WORK INSTRUCTIONS
What you return must be every line from the beginning of the data through the line holding "open _root_.TopRep _root_.ContRepresentation", unchanged.

****************************************

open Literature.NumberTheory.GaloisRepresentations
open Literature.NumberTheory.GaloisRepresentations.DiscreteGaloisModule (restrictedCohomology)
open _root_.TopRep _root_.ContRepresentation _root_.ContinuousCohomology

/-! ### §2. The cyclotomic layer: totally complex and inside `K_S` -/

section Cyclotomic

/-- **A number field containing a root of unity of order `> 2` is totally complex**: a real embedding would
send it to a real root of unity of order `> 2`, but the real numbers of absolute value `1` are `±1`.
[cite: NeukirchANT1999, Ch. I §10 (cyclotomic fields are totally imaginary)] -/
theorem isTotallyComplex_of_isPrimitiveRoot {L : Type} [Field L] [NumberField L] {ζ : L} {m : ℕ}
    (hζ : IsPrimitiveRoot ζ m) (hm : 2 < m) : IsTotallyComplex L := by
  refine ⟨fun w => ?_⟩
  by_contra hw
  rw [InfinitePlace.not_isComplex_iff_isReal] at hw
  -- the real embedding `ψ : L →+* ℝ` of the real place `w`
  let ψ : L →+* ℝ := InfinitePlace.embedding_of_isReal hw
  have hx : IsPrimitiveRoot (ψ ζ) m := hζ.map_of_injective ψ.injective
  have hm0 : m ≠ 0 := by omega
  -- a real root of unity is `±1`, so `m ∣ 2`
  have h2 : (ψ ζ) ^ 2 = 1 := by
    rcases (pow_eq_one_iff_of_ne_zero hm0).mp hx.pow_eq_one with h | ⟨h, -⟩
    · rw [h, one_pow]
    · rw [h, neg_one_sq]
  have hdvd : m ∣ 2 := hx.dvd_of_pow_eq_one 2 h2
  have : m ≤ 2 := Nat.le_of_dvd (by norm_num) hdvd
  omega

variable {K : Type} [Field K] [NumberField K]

****************************************

TASK ANSWER
open Literature.NumberTheory.GaloisRepresentations
open Literature.NumberTheory.GaloisRepresentations.DiscreteGaloisModule (restrictedCohomology)
open _root_.TopRep _root_.ContRepresentation _root_.ContinuousCohomology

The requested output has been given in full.